Glowriding in the Kingdom of Heaven

Mennonite churches have been relatively successful at doing good for the most vulnerable in our society. Important work often seen as for our neighbours might include: building housing, serving meals and sponsoring refugees. During a neighbourhood glowride my approach to good works began to change from doing for, to working with the most vulnerable. Before talking about that small but important distinction, I need to tell you about glowrides.

A glowride is a community bike ride that takes place at night and encourages participants to light up their bikes and parade around the city. In our church’s downtown St. Catharines neighbourhood of Queenston, about 40 residents met up one Friday night at 8 p.m. Everyone decorated their bicycle with glow sticks or battery-powered Christmas lights and we all went out cruising around the neighbourhood in a ridiculous beaming glory.

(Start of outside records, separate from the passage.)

/-- Time dual: `J⁻(S) ⊆ S ∪ I⁻(S)` under the same hypotheses. [cite: ONeillSemiRiemannian1983, Ch. 14, Lemma 14.42 (p. 425)] -/
theorem causalPast_subset_union_chronologicalPast_of_cauchy_nhds (hn : 2 ≤ n)
    (hres : PseudoRiemannianMetric.contMDiff_restrict (I := I) (n := n) (M := M))
    (hτ : τ.contMDiff_restrict) (hcwb : g.IsCausallyWellBehaved τ) {S : Set M}
    (hac : ∀ p ∈ S, ∀ q ∈ S, q ∈ g.causalFuture τ {p} → q = p) {V : Opens M} (hSV : S ⊆ V)
    (hV : (g.restrict hres V).IsCauchyHypersurface (τ.restrict hres hτ V) (Subtype.val ⁻¹' S)) :
    g.causalPast τ S ⊆ S ∪ g.chronologicalPast τ S := by
  have hτ' : τ.reverse.contMDiff_restrict := τ.contMDiff_restrict_reverse hτ
  have hV' : (g.restrict hres V).IsCauchyHypersurface (τ.reverse.restrict hres hτ' V)
      (Subtype.val ⁻¹' S) := by
    rw [← TimeOrientation.restrict_reverse]
    exact hV.reverse
  have hac' : ∀ p ∈ S, ∀ q ∈ S, q ∈ g.causalFuture τ.reverse {p} → q = p :=
    fun p hp q hq h ↦ (hac q hq p hp (mem_causalPast_singleton_iff.1 h)).symm
  exact causalFuture_subset_union_chronologicalFuture_of_cauchy_nhds (τ := τ.reverse) hn hres hτ'
    hcwb.reverse hac' hSV hV'

end LorentzianMetric

end Literature.Geometry.Lorentzian

end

On the surface, a glowride is exactly what it sounds like: a quirky event that celebrates bicycling culture. As many a Mennonite will tell you, however, fun social events such as life-sized Dutch Blitz games, potlucks, and paska baking nights serve a larger purpose — they build trust, respect and a sense of belonging in our communities. In short, these types of events help us learn to do things with one another. Riding through the Queenston neighbourhood accomplished similar aims: it celebrated the one-year anniversary of a not-for-profit bike shop while bringing the community together around a fun event that promoted bicycle safety. Unlike an event that aims at doing something for the neighbourhood, glowrides and other fun events like them can contribute to a collective capacity to do good with neighbours.

At Westview Christian Fellowship, bike safety, and pedestrian safety more generally, is not a trivial matter. The majority of our parishioners exclusively bus, walk, or ride a scooter for transportation. Pedestrian safety can make the difference between feeling secure enough to lug laundry to our church’s women’s centre, Westview Centre4Women, or picking up groceries at the corner store.

Doing with rather than for, encourages co-operation and a co-operative set of neighbours can initiate tangible improvements in a community. In our neighbourhood, for example, the group that organized the glowride — a dedicated association of residents, churches and services — has effectively mobilized to address complex social issues. For example, we have worked to decrease the number of discarded needles in our parks and on our streets and we have discussed the problem of food security and supported an overdose prevention site, the first of its kind in Niagara.

MCEC churches have a cultivated sense for the difference between volunteering at a soup kitchen — doing for — opposed to sharing a pot of borscht — doing with. Unfortunately, we often focus on our insular church communities so that we forget to apply these lessons in our neighbourhoods. 

As I switched off my bike lights that Friday night, I wondered if we are not called to do more of this kind of humanizing and bonding work together.

The kingdom of heaven is bigger than the church. Like Christ, Old Testament prophets called on their society to organize around the widow, the poor and the marginalized. The hope was not simply that individuals or groups would become better at doing things for others. Rather, the prophets envisioned societal change. By extension, we are called to address structural issues such as pedestrian safety, food distribution networks, minimum wage, tax regimes and affordable housing. The way we organize our life with neighbours can serve to empower the most vulnerable or be a disservice to them and “drive them off the road.”

It should be possible to use the life we cultivate on a Sunday morning for more than supporting our insular communities or developing outreach programs. The association of residents who continue to bring light to the Queenston neighbourhood confirms for me that churches can partner with neighbourhoods to catalyze collective action. Through working together, we can slowly but sustainably begin to put the concerns and needs of the most vulnerable at the centre of our life together - as churches and as neighbourhoods. And let me tell you, a glowride is a pretty good place to begin.

Caleb Ratzlaff is Convenor at Westview Christian Fellowship in St. Catharines and is co-chair of Queenston Neighbours, a neighbourhood association.